• **What is being asked**:
Scan the records for the string "exact", then copy each line that has it.

(Collected data entries)
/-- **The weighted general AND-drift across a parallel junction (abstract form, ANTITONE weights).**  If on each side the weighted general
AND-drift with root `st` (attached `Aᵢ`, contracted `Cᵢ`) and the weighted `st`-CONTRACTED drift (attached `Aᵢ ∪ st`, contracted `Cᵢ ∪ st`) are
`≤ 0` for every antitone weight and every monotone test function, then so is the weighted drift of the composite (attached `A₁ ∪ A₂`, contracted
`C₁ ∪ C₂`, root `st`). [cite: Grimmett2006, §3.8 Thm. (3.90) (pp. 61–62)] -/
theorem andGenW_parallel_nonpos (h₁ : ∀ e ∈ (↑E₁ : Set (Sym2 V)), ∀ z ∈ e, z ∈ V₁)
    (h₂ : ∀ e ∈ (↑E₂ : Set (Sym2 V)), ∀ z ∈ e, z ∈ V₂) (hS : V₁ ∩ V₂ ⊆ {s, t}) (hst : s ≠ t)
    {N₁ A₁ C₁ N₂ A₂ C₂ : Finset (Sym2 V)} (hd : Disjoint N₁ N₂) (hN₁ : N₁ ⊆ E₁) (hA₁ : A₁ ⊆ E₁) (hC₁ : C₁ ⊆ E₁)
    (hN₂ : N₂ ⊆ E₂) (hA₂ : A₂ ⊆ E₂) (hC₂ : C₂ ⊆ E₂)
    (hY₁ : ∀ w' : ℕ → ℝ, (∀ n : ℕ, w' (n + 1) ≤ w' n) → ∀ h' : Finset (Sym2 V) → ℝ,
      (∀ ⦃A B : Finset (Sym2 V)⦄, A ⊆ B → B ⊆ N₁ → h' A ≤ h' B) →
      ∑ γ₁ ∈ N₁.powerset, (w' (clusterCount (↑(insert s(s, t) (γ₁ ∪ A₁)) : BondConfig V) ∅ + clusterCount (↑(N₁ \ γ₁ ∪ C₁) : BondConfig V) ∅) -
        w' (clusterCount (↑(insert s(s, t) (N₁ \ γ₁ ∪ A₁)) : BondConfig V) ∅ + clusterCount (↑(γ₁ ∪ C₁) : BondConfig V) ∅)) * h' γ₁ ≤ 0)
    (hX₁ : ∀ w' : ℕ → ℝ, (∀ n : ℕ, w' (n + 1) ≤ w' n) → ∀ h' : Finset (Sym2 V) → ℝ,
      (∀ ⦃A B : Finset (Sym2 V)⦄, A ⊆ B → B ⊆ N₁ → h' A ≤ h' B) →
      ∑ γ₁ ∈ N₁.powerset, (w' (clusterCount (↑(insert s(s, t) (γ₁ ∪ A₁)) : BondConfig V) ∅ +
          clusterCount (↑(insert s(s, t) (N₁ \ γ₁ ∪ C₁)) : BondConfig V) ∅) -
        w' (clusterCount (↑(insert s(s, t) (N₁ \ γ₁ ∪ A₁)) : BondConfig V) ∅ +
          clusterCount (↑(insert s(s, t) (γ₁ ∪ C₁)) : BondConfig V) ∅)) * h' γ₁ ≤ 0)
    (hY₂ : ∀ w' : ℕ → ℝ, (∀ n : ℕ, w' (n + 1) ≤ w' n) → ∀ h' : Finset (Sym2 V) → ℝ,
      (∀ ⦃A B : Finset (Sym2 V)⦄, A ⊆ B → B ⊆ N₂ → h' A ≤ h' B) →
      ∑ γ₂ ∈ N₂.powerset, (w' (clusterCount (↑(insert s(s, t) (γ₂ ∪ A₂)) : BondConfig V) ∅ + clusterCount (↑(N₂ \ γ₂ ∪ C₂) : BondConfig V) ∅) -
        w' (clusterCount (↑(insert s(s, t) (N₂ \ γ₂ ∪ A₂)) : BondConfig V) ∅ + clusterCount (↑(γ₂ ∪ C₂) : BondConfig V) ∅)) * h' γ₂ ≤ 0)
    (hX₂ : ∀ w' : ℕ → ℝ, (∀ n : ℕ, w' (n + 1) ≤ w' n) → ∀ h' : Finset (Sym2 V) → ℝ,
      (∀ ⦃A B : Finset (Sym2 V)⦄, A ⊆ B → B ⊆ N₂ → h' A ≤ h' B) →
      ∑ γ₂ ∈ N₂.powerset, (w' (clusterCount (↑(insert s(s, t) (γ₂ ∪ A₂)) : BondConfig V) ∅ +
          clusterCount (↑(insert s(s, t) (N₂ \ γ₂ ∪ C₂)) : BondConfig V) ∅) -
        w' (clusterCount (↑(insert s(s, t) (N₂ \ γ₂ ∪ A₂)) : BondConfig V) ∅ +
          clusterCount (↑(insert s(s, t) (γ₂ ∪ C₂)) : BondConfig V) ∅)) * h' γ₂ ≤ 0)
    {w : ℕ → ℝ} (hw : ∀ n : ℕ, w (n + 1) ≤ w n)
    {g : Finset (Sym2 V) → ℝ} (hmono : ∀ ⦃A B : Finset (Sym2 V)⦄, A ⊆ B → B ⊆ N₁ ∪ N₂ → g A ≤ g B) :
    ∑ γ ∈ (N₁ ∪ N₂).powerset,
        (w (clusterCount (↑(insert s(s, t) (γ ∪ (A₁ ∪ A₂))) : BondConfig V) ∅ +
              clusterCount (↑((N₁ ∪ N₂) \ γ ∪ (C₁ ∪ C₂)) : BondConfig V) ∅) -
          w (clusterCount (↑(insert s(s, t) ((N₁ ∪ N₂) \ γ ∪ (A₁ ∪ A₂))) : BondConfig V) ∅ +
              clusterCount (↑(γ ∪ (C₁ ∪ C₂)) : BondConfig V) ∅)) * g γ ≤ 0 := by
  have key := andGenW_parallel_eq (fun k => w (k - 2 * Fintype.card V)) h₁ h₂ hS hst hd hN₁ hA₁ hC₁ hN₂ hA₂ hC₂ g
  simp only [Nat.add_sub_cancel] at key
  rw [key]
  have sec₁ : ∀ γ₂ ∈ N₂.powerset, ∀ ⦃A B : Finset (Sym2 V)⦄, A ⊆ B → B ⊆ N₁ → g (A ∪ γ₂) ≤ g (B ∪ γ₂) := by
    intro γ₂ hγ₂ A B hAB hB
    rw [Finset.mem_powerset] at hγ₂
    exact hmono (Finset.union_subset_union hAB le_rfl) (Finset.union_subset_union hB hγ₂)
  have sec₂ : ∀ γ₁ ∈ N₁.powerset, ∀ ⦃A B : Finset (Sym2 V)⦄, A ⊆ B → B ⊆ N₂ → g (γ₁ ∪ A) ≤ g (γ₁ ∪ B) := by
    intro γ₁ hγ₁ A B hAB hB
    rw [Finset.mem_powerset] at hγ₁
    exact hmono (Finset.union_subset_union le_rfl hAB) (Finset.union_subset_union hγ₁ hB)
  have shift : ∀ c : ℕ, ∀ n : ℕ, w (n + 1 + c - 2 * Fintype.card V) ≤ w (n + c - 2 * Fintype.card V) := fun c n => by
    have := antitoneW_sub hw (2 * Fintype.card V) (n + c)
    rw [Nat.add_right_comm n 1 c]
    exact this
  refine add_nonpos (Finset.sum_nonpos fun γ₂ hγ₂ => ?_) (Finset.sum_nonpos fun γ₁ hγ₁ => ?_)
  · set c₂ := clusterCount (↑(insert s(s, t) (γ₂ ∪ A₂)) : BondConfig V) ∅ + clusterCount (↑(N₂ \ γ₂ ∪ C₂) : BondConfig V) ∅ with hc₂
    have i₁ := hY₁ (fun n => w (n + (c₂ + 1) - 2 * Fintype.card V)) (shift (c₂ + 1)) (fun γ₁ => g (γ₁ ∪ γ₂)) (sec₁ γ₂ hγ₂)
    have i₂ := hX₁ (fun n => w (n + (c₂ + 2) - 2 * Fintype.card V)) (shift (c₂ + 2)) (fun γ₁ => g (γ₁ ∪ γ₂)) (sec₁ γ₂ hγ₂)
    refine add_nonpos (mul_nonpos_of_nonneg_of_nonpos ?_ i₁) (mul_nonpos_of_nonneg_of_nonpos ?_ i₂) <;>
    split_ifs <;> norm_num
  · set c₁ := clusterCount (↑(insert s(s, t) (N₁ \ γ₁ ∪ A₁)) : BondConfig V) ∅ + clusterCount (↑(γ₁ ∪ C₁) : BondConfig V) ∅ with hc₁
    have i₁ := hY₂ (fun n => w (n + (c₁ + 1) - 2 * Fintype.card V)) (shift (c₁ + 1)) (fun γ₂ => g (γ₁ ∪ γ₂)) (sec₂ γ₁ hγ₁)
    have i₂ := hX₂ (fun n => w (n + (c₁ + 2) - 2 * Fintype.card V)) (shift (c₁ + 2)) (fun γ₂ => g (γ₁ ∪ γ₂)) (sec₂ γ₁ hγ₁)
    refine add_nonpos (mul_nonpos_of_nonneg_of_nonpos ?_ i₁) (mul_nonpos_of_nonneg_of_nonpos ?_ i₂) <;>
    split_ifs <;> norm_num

• **Result of this exercise**:
    exact hmono (Finset.union_subset_union hAB le_rfl) (Finset.union_subset_union hB hγ₂)
    exact hmono (Finset.union_subset_union le_rfl hAB) (Finset.union_subset_union hγ₁ hB)
    exact this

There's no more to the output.